# Welcome to Kelly @KDS



## WHIZZER (Oct 25, 2005)

Welcome along Kelly


----------



## TonyH38 (Apr 7, 2013)

Wellcome Kelly


----------



## Sim (Feb 18, 2008)

I've been looking forward to this. From what I heard at waxstock it's going to be fantastic


----------



## Luke M (Jul 1, 2013)

Looking forward to this too.


----------



## Sicskate (Oct 3, 2012)

Good stuff!!


----------



## chongo (Jun 7, 2014)

Very interested when wet/Dry sanding is done.
Welcome Kelly.


----------



## Hereisphilly (Nov 17, 2014)

Looking forward to this after watching the waxstock interview!

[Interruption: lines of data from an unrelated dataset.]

import Summits.QuantumFields.YangMills.Theorems.SqueezedSkewnessMirrorDescentPrep
import Summits.QuantumFields.YangMills.Theorems.SqueezedSkewnessCeilingOfPairCollar
import HarnessLib

/-!
# Route `SqueezedSkewness`, LINE μ «slab response» in the PAIR currency (crux `BalabanLadder.NT`, stmt-QuantumFields-19353):
# torus-side floor transfer and ceiling at one coupling from a POINTWISE pair bound

`…MirrorDescentModulus` / `…MirrorDescentPrep` re-read with the `n`-point collar hypothesis replaced by what they use: a bound `B` on the
torus covariance of the action densities at sites `2R+4` apart in TIME (cyclically).  With LINE τ's `PairCollar6` (the `n = 2` case of the
plane-resolved collar output, planner ym-idea-6 g14) the bound is `B = 36(C/R⁴)² = (6C/R⁴)²` (`abs_cov_dens_le₂`, via
`CeilingOfPairCollar.abs_cov_plane_le₂` ✓ and `cov_dens_eq_sum_cov_plane_univ` ✓):

* `torusSep_time_of_gap` — a reflected charge and a direct charge are `2R+4` apart in the TIME coordinate;
* `modulus_bound_of_pair`, `ceiling_bound_of_pair` — `|Q2(f₁,g₁) − Q2(f₂,g₂)| ≤ B·(S(f₁−f₂)S(g₁) + S(f₂)S(g₁−g₂))`, `|Q2(f,g)| ≤ S(f)S(g)·B`;
* `floor_transfer_of_pair`, `ceiling_transfer_of_pair` — packaged with the ℓ¹-envelopes, as in `…MirrorDescentPrep`;
* `abs_cov_dens_le₂` — the dens pair bound from the `n = 2` plane collar bound.

Fleet lead `ym-spine-19353-p1` g23 (`--supports stmt-QuantumFields-19353`).  HONEST FRAMING: finite-torus bookkeeping at one coupling;
`PairCollar6` is NOT proved; no NT statement, crux, rung or mass gap follows. [folklore]
-/

set_option autoImplicit false

noncomputable section

open scoped SchwartzMap
open MeasureTheory Filter Topology
open Literature.MathematicalPhysics.QuantumFieldTheory Literature.MathematicalPhysics.QuantumLattice
open Literature.Probability.LatticeModels
open Summit.QuantumFields.YangMills.Cruxes.OSLegsFromFemtoAndGap.DlrCollarTransfer
open Summit.QuantumFields.YangMills.Cruxes.NT.Reference
  (smul_siteToE_apply_zero sum_abs_lattice_le_sup_div tsupport_thetaTest_subset_closedBall_zero)
open Summit.QuantumFields.YangMills.Theorems.MirrorDescentModulus

namespace Summit.QuantumFields.YangMills.Theorems.MirrorDescentPairTorus

/-! ## §1 Geometry: time separation across the reflection plane -/

/-- **Time separation across the reflection plane.**  On the torus of side `2L+1` at spacing `s > 0`: lattice points `x`, `y` with
`s·x₀ ≤ −δ`, `δ ≤ s·y₀`, both time coordinates of size `≤ σ` in physical units, `2σ ≤ sL` and `(R+2)s ≤ δ` are `2R+4` apart in the
time coordinate, cyclically. [folklore] -/
theorem torusSep_time_of_gap {s δ σ : ℝ} (hs : 0 < s) {L R : ℕ} (hσL : 2 * σ ≤ s * L) (hRδ : ((R : ℝ) + 2) * s ≤ δ)
    {x y : Fin 4 → ℤ} (hx0 : s * (x 0 : ℝ) ≤ -δ) (hy0 : δ ≤ s * (y 0 : ℝ)) (hax : |s * (x 0 : ℝ)| ≤ σ)
    (hay : |s * (y 0 : ℝ)| ≤ σ) :
    (2 * (R : ℤ) + 4) ≤ |((((x 0 - y 0 : ℤ) : ZMod (2 * L + 1))).valMinAbs : ℤ)| := by
  have habs : |x 0 - y 0| ≤ (L : ℤ) := by
    have h1 : s * |((x 0 - y 0 : ℤ) : ℝ)| ≤ s * L := by
      push_cast
      rw [← abs_of_pos hs, ← abs_mul, mul_sub, abs_of_pos hs]
      calc |s * (x 0 : ℝ) - s * (y 0 : ℝ)| ≤ |s * (x 0 : ℝ)| + |s * (y 0 : ℝ)| := abs_sub _ _
        _ ≤ σ + σ := add_le_add hax hay
        _ ≤ s * L := by linarith
    exact_mod_cast le_of_mul_le_mul_left h1 hs
  rw [Summit.QuantumFields.YangMills.Theorems.OSLegsFromFemtoAndGap.valMinAbs_intCast_of_abs_le habs]
  have hdiff : ((2 * (R : ℤ) + 4 : ℤ) : ℝ) * s ≤ s * (((y 0 - x 0 : ℤ)) : ℝ) := by
    push_cast
    nlinarith
  have h2 : ((2 * (R : ℤ) + 4 : ℤ) : ℝ) ≤ (((y 0 - x 0 : ℤ)) : ℝ) := by
    rw [mul_comm] at hdiff
    exact le_of_mul_le_mul_left hdiff hs
  have h3 : (2 * (R : ℤ) + 4) ≤ y 0 - x 0 := by exact_mod_cast h2
  rw [abs_sub_comm]
  exact h3.trans (le_abs_self _)

/-! ## §2 Smeared bounds from a pointwise pair bound in the time coordinate -/

section Smeared

variable (G : Type) [Group G] [TopologicalSpace G] [IsTopologicalGroup G] [CompactSpace G]
  [MeasurableSpace G] [BorelSpace G] (r : LatticeRep G)

/-- **Modulus of continuity of the mirror two-point function from a pair bound.**  If the torus covariance of the action densities is
`≤ B` in absolute value at every pair of sites `2R+4` apart in time, `f₁, f₂` are charged only below time `−δ` and `g₁, g₂` only above
time `δ`, all four supported in the ball of radius `σ`, `2σ ≤ sL`, `(R+2)s ≤ δ`, then
`|Q2(f₁, g₁) − Q2(f₂, g₂)| ≤ B·(S(f₁−f₂)·S(g₁) + S(f₂)·S(g₁−g₂))`. [folklore] -/
theorem modulus_bound_of_pair (β : ℝ) (L : ℕ) {B : ℝ} {R : ℕ}
    (HB : ∀ x y : Fin 4 → ℤ, (2 * (R : ℤ) + 4) ≤ |((((x 0 - y 0 : ℤ) : ZMod (2 * L + 1))).valMinAbs : ℤ)| →
      |torusE G r β L (fun U => dens G r x U * dens G r y U) - torusE G r β L (dens G r x) * torusE G r β L (dens G r y)| ≤ B)
    {s δ σ : ℝ} (hs : 0 < s) (hσL : 2 * σ ≤ s * L) (hRδ : ((R : ℝ) + 2) * s ≤ δ)
    (f₁ f₂ g₁ g₂ : 𝓢(EuclideanSpace ℝ (Fin 4), ℝ))
    (hf₁ : ∀ p : EuclideanSpace ℝ (Fin 4), f₁ p ≠ 0 → p 0 ≤ -δ) (hf₂ : ∀ p : EuclideanSpace ℝ (Fin 4), f₂ p ≠ 0 → p 0 ≤ -δ)
    (hg₁ : ∀ p : EuclideanSpace ℝ (Fin 4), g₁ p ≠ 0 → δ ≤ p 0) (hg₂ : ∀ p : EuclideanSpace ℝ (Fin 4), g₂ p ≠ 0 → δ ≤ p 0)
    (hf₁σ : tsupport (f₁ : EuclideanSpace ℝ (Fin 4) → ℝ) ⊆ Metric.closedBall 0 σ)
    (hf₂σ : tsupport (f₂ : EuclideanSpace ℝ (Fin 4) → ℝ) ⊆ Metric.closedBall 0 σ)
    (hg₁σ : tsupport (g₁ : EuclideanSpace ℝ (Fin 4) → ℝ) ⊆ Metric.closedBall 0 σ)
    (hg₂σ : tsupport (g₂ : EuclideanSpace ℝ (Fin 4) → ℝ) ⊆ Metric.closedBall 0 σ) :
    |Q2 G r β L s f₁ g₁ - Q2 G r β L s f₂ g₂| ≤
      B * ((∑ x ∈ box 4 L, |f₁ (s • siteToE x) - f₂ (s • siteToE x)|) * (∑ y ∈ box 4 L, |g₁ (s • siteToE y)|) +
        (∑ x ∈ box 4 L, |f₂ (s • siteToE x)|) * (∑ y ∈ box 4 L, |g₁ (s • siteToE y) - g₂ (s • siteToE y)|)) := by
  refine abs_Q2_sub_Q2_le G r β L s f₁ f₂ g₁ g₂ fun x _ y _ hx hy => ?_
  have hxd : s * (x 0 : ℝ) ≤ -δ ∧ |s * (x 0 : ℝ)| ≤ σ := by
    rcases hx with hx | hx
    · exact charge_below hf₁ hf₁σ hx
    · exact charge_below hf₂ hf₂σ hx
  have hyd : δ ≤ s * (y 0 : ℝ) ∧ |s * (y 0 : ℝ)| ≤ σ := by
    rcases hy with hy | hy
    · exact charge_above hg₁ hg₁σ hy
    · exact charge_above hg₂ hg₂σ hy
  exact HB x y (torusSep_time_of_gap hs hσL hRδ hxd.1 hyd.1 hxd.2 hyd.2)

/-- **Ceiling of the mirror two-point function from a pair bound.** [folklore] -/
theorem ceiling_bound_of_pair (β : ℝ) (L : ℕ) {B : ℝ} {R : ℕ}
    (HB : ∀ x y : Fin 4 → ℤ, (2 * (R : ℤ) + 4) ≤ |((((x 0 - y 0 : ℤ) : ZMod (2 * L + 1))).valMinAbs : ℤ)| →
      |torusE G r β L (fun U => dens G r x U * dens G r y U) - torusE G r β L (dens G r x) * torusE G r β L (dens G r y)| ≤ B)
    {s δ σ : ℝ} (hs : 0 < s) (hσL : 2 * σ ≤ s * L) (hRδ : ((R : ℝ) + 2) * s ≤ δ)
    (f g : 𝓢(EuclideanSpace ℝ (Fin 4), ℝ))
    (hf : ∀ p : EuclideanSpace ℝ (Fin 4), f p ≠ 0 → p 0 ≤ -δ) (hg : ∀ p : EuclideanSpace ℝ (Fin 4), g p ≠ 0 → δ ≤ p 0)
    (hfσ : tsupport (f : EuclideanSpace ℝ (Fin 4) → ℝ) ⊆ Metric.closedBall 0 σ)
    (hgσ : tsupport (g : EuclideanSpace ℝ (Fin 4) → ℝ) ⊆ Metric.closedBall 0 σ) :
    |Q2 G r β L s f g| ≤
      (∑ x ∈ box 4 L, |f (s • siteToE x)|) * (∑ y ∈ box 4 L, |g (s • siteToE y)|) * B := by
  refine Summit.QuantumFields.YangMills.Cruxes.NT.CeilingPrice.abs_Q2_le_of_pointwise G r β L s f g fun x _ y _ hx hy => ?_
  obtain ⟨hx0, hxσ⟩ := charge_below hf hfσ hx
  obtain ⟨hy0, hyσ⟩ := charge_above hg hgσ hy
  exact HB x y (torusSep_time_of_gap hs hσL hRδ hx0 hy0 hxσ hyσ)

/-! ## §3 Packaged with the envelopes -/

/-- **Floor transfer to a small shift at one coupling, from a pair bound** (`…MirrorDescentPrep.floor_transfer` re-read):
`|Q2(θu, u) − Q2(θv, v)| ≤ B·2·(4⁴K₁‖e‖/α⁴)·(M·9⁴/α⁴)` for `u = v(· + e)`, `‖e‖ ≤ 1`. [folklore] -/
theorem floor_transfer_of_pair (β : ℝ) (L : ℕ) {B : ℝ} {R : ℕ}
    (HB : ∀ x y : Fin 4 → ℤ, (2 * (R : ℤ) + 4) ≤ |((((x 0 - y 0 : ℤ) : ZMod (2 * L + 1))).valMinAbs : ℤ)| →
      |torusE G r β L (fun U => dens G r x U * dens G r y U) - torusE G r β L (dens G r x) * torusE G r β L (dens G r y)| ≤ B)
    (hB0 : 0 ≤ B) {α δ M K₁ : ℝ} (hα : 0 < α) (hα1 : α ≤ 1) (hσL : 2 * (3 : ℝ) ≤ α * L) (hRδ : ((R : ℝ) + 2) * α ≤ δ)
    (v u : 𝓢(EuclideanSpace ℝ (Fin 4), ℝ)) (e : EuclideanSpace ℝ (Fin 4)) (he : ‖e‖ ≤ 1)
    (hu : ∀ y, u y = v (y + e))
    (gap_u : ∀ p : EuclideanSpace ℝ (Fin 4), u p ≠ 0 → δ ≤ p 0)
    (gap_v : ∀ p : EuclideanSpace ℝ (Fin 4), v p ≠ 0 → δ ≤ p 0)
    (ball_u : tsupport (u : EuclideanSpace ℝ (Fin 4) → ℝ) ⊆ Metric.closedBall 0 3)
    (ball_v : tsupport (v : EuclideanSpace ℝ (Fin 4) → ℝ) ⊆ Metric.closedBall 0 3)
    (hM : ∀ y, |v y| ≤ M)
    (hK₁ : ∀ (z e' : EuclideanSpace ℝ (Fin 4)), ‖e'‖ ≤ 1 → |v (z + e') - v z| ≤ K₁ * ‖e'‖ * ((1 + ‖z‖) ^ 8)⁻¹) :
    |Q2 G r β L α (thetaTest 4 u) u - Q2 G r β L α (thetaTest 4 v) v| ≤
      B * (2 * ((4 ^ 4 * K₁ * ‖e‖ / α ^ 4) * (M * (2 * 3 + 3) ^ 4 / α ^ 4))) := by
  have hM0 : 0 ≤ M := (abs_nonneg _).trans (hM 0)
  have hMu : ∀ y, |u y| ≤ M := fun y => by rw [hu]; exact hM _
  have hMθv : ∀ y, |thetaTest 4 v y| ≤ M := fun y => by rw [thetaTest_apply]; exact hM _
  have hmod := modulus_bound_of_pair G r β L HB hα hσL hRδ (thetaTest 4 u) (thetaTest 4 v) u v
    (theta_gap gap_u) (theta_gap gap_v) gap_u gap_v
    (tsupport_thetaTest_subset_closedBall_zero ball_u) (tsupport_thetaTest_subset_closedBall_zero ball_v) ball_u ball_v
  have Su : ∑ x ∈ box 4 L, |u (α • siteToE x)| ≤ M * (2 * 3 + 3) ^ 4 / α ^ 4 :=
    sum_abs_lattice_le_sup_div hMu ball_u (by norm_num) hα hα1 _
  have Sθv : ∑ x ∈ box 4 L, |thetaTest 4 v (α • siteToE x)| ≤ M * (2 * 3 + 3) ^ 4 / α ^ 4 :=
    sum_abs_lattice_le_sup_div hMθv (tsupport_thetaTest_subset_closedBall_zero ball_v) (by norm_num) hα hα1 _
  have Duv : ∑ x ∈ box 4 L, |u (α • siteToE x) - v (α • siteToE x)| ≤ 4 ^ 4 * K₁ * ‖e‖ / α ^ 4 := by
    simp only [hu]
    exact sum_abs_sub_shift_le hK₁ L hα hα1 he
  have Dθuv : ∑ x ∈ box 4 L, |thetaTest 4 u (α • siteToE x) - thetaTest 4 v (α • siteToE x)| ≤
      4 ^ 4 * K₁ * ‖e‖ / α ^ 4 := by
    simp only [thetaTest_apply, hu]
    exact sum_abs_sub_shift_theta_le hK₁ L hα hα1 he
  have hS0 : ∀ f : EuclideanSpace ℝ (Fin 4) → ℝ, 0 ≤ ∑ x ∈ box 4 L, |f (α • siteToE x)| :=
    fun f => Finset.sum_nonneg fun _ _ => abs_nonneg _
  have hA0 : 0 ≤ 4 ^ 4 * K₁ * ‖e‖ / α ^ 4 := (Finset.sum_nonneg fun _ _ => abs_nonneg _).trans Duv
  have hB0' : 0 ≤ M * (2 * 3 + 3) ^ 4 / α ^ 4 := by positivity
  have h1 : (∑ x ∈ box 4 L, |thetaTest 4 u (α • siteToE x) - thetaTest 4 v (α • siteToE x)|) *
      (∑ y ∈ box 4 L, |u (α • siteToE y)|) ≤ (4 ^ 4 * K₁ * ‖e‖ / α ^ 4) * (M * (2 * 3 + 3) ^ 4 / α ^ 4) :=
    mul_le_mul Dθuv Su (hS0 _) hA0
  have h2 : (∑ x ∈ box 4 L, |thetaTest 4 v (α • siteToE x)|) *
      (∑ y ∈ box 4 L, |u (α • siteToE y) - v (α • siteToE y)|) ≤ (M * (2 * 3 + 3) ^ 4 / α ^ 4) * (4 ^ 4 * K₁ * ‖e‖ / α ^ 4) :=
    mul_le_mul Sθv Duv (Finset.sum_nonneg fun _ _ => abs_nonneg _) hB0'
  refine hmod.trans (mul_le_mul_of_nonneg_left ?_ hB0)
  calc (∑ x ∈ box 4 L, |thetaTest 4 u (α • siteToE x) - thetaTest 4 v (α • siteToE x)|) *
          (∑ y ∈ box 4 L, |u (α • siteToE y)|) +
        (∑ x ∈ box 4 L, |thetaTest 4 v (α • siteToE x)|) *
          (∑ y ∈ box 4 L, |u (α • siteToE y) - v (α • siteToE y)|)
      ≤ (4 ^ 4 * K₁ * ‖e‖ / α ^ 4) * (M * (2 * 3 + 3) ^ 4 / α ^ 4) +
          (M * (2 * 3 + 3) ^ 4 / α ^ 4) * (4 ^ 4 * K₁ * ‖e‖ / α ^ 4) := add_le_add h1 h2
    _ = 2 * ((4 ^ 4 * K₁ * ‖e‖ / α ^ 4) * (M * (2 * 3 + 3) ^ 4 / α ^ 4)) := by ring

/-- **Ceiling at one coupling from a pair bound** (`…MirrorDescentPrep.ceiling_transfer` re-read): `Q2(θf, f) ≤ (M·9⁴/α⁴)²·B`. [folklore] -/
theorem ceiling_transfer_of_pair (β : ℝ) (L : ℕ) {B : ℝ} {R : ℕ}
    (HB : ∀ x y : Fin 4 → ℤ, (2 * (R : ℤ) + 4) ≤ |((((x 0 - y 0 : ℤ) : ZMod (2 * L + 1))).valMinAbs : ℤ)| →
      |torusE G r β L (fun U => dens G r x U * dens G r y U) - torusE G r β L (dens G r x) * torusE G r β L (dens G r y)| ≤ B)
    (hB0 : 0 ≤ B) {α δ M : ℝ} (hα : 0 < α) (hα1 : α ≤ 1) (hσL : 2 * (3 : ℝ) ≤ α * L) (hRδ : ((R : ℝ) + 2) * α ≤ δ)
    (f : 𝓢(EuclideanSpace ℝ (Fin 4), ℝ))
    (gap_f : ∀ p : EuclideanSpace ℝ (Fin 4), f p ≠ 0 → δ ≤ p 0)
    (ball_f : tsupport (f : EuclideanSpace ℝ (Fin 4) → ℝ) ⊆ Metric.closedBall 0 3) (hM : ∀ y, |f y| ≤ M) :
    Q2 G r β L α (thetaTest 4 f) f ≤ (M * (2 * 3 + 3) ^ 4 / α ^ 4) * (M * (2 * 3 + 3) ^ 4 / α ^ 4) * B := by
  have hM0 : 0 ≤ M := (abs_nonneg _).trans (hM 0)
  have hMθ : ∀ y, |thetaTest 4 f y| ≤ M := fun y => by rw [thetaTest_apply]; exact hM _
  have h := ceiling_bound_of_pair G r β L HB hα hσL hRδ (thetaTest 4 f) f (theta_gap gap_f) gap_f
    (tsupport_thetaTest_subset_closedBall_zero ball_f) ball_f
  have Sf : ∑ x ∈ box 4 L, |f (α • siteToE x)| ≤ M * (2 * 3 + 3) ^ 4 / α ^ 4 :=
    sum_abs_lattice_le_sup_div hM ball_f (by norm_num) hα hα1 _
  have Sθ : ∑ x ∈ box 4 L, |thetaTest 4 f (α • siteToE x)| ≤ M * (2 * 3 + 3) ^ 4 / α ^ 4 :=
    sum_abs_lattice_le_sup_div hMθ (tsupport_thetaTest_subset_closedBall_zero ball_f) (by norm_num) hα hα1 _
  refine (le_abs_self _).trans (h.trans ?_)
  exact mul_le_mul_of_nonneg_right
    (mul_le_mul Sθ Sf (Finset.sum_nonneg fun _ _ => abs_nonneg _) (by positivity)) hB0

/-! ## §4 The dens pair bound from the `n = 2` plane collar bound -/

/-- **Two action densities separated in time have small torus covariance, from the PAIR collar output**: `|Cov_T(dens X, dens Y)| ≤
(6C/R⁴)²` once the times of `X`, `Y` are `≥ 2R + 4` apart cyclically (`6 × 6` plane pairs, each bounded by
`CeilingOfPairCollar.abs_cov_plane_le₂` ✓ under the `n = 2` plane-resolved collar bound). [folklore] -/
theorem abs_cov_dens_le₂ (β : ℝ) (L : ℕ) {C : ℝ} {R : ℕ}
    (H : ∀ (q : Fin 2 → Fin 4 × Fin 4) (x : Fin 2 → (Fin 4 → ℤ)), (∀ i, (q i).1 < (q i).2) →
      (∀ i j : Fin 2, i ≠ j → ∃ k : Fin 4,
        (2 * (R : ℤ) + 4) ≤ |((((x i k - x j k : ℤ) : ZMod (2 * L + 1))).valMinAbs : ℤ)|) →
      |torusE G r β L (fun U => ∏ i, (plane G r (q i) (x i) U - torusE G r β L (plane G r (q i) (x i))))| ≤
        (C / (R : ℝ) ^ 4) ^ 2)
    (X Y : Fin 4 → ℤ) (hsep : (2 * (R : ℤ) + 4) ≤ |((((X 0 - Y 0 : ℤ) : ZMod (2 * L + 1))).valMinAbs : ℤ)|) :
    |torusE G r β L (fun V => dens G r X V * dens G r Y V) - torusE G r β L (dens G r X) * torusE G r β L (dens G r Y)| ≤
      (6 * C / (R : ℝ) ^ 4) ^ 2 := by
  rw [Summit.QuantumFields.YangMills.Cruxes.UniversalDetectorPlaneTight.cov_dens_eq_sum_cov_plane_univ r β L X Y]
  refine (Finset.abs_sum_le_sum_abs _ _).trans ?_
  have h1 : ∀ p ∈ (Finset.univ : Finset {q : Fin 4 × Fin 4 // q.1 < q.2}),
      |∑ q : {q : Fin 4 × Fin 4 // q.1 < q.2},
        (torusE G r β L (fun V => plane G r p.1 X V * plane G r q.1 Y V) -
          torusE G r β L (plane G r p.1 X) * torusE G r β L (plane G r q.1 Y))| ≤ 6 * (C / (R : ℝ) ^ 4) ^ 2 := by
    intro p _
    refine (Finset.abs_sum_le_sum_abs _ _).trans ?_
    have h2 : ∀ q ∈ (Finset.univ : Finset {q : Fin 4 × Fin 4 // q.1 < q.2}),
        |torusE G r β L (fun V => plane G r p.1 X V * plane G r q.1 Y V) -
          torusE G r β L (plane G r p.1 X) * torusE G r β L (plane G r q.1 Y)| ≤ (C / (R : ℝ) ^ 4) ^ 2 :=
      fun q _ => Summit.QuantumFields.YangMills.Theorems.CeilingOfPairCollar.abs_cov_plane_le₂ G r β L H p q X Y hsep
    refine (Finset.sum_le_sum h2).trans ?_
    rw [Finset.sum_const, Finset.card_univ, show Fintype.card {q : Fin 4 × Fin 4 // q.1 < q.2} = 6 by decide,
      nsmul_eq_mul]
    norm_num
  refine (Finset.sum_le_sum h1).trans ?_
  rw [Finset.sum_const, Finset.card_univ, show Fintype.card {q : Fin 4 × Fin 4 // q.1 < q.2} = 6 by decide,
    nsmul_eq_mul]
  norm_num
  exact le_of_eq (by ring)

end Smeared

end Summit.QuantumFields.YangMills.Theorems.MirrorDescentPairTorus

end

Sent from my Nexus 6P using Tapatalk


----------



## steelghost (Aug 20, 2015)

Hereisphilly said:


> Looking forward to this after watching the waxstock interview!
> 
> Sent from my Nexus 6P using Tapatalk


Does anyone have a link to this? Have not been able to find it online.


----------



## Hereisphilly (Nov 17, 2014)

steelghost said:


> Does anyone have a link to this? Have not been able to find it online.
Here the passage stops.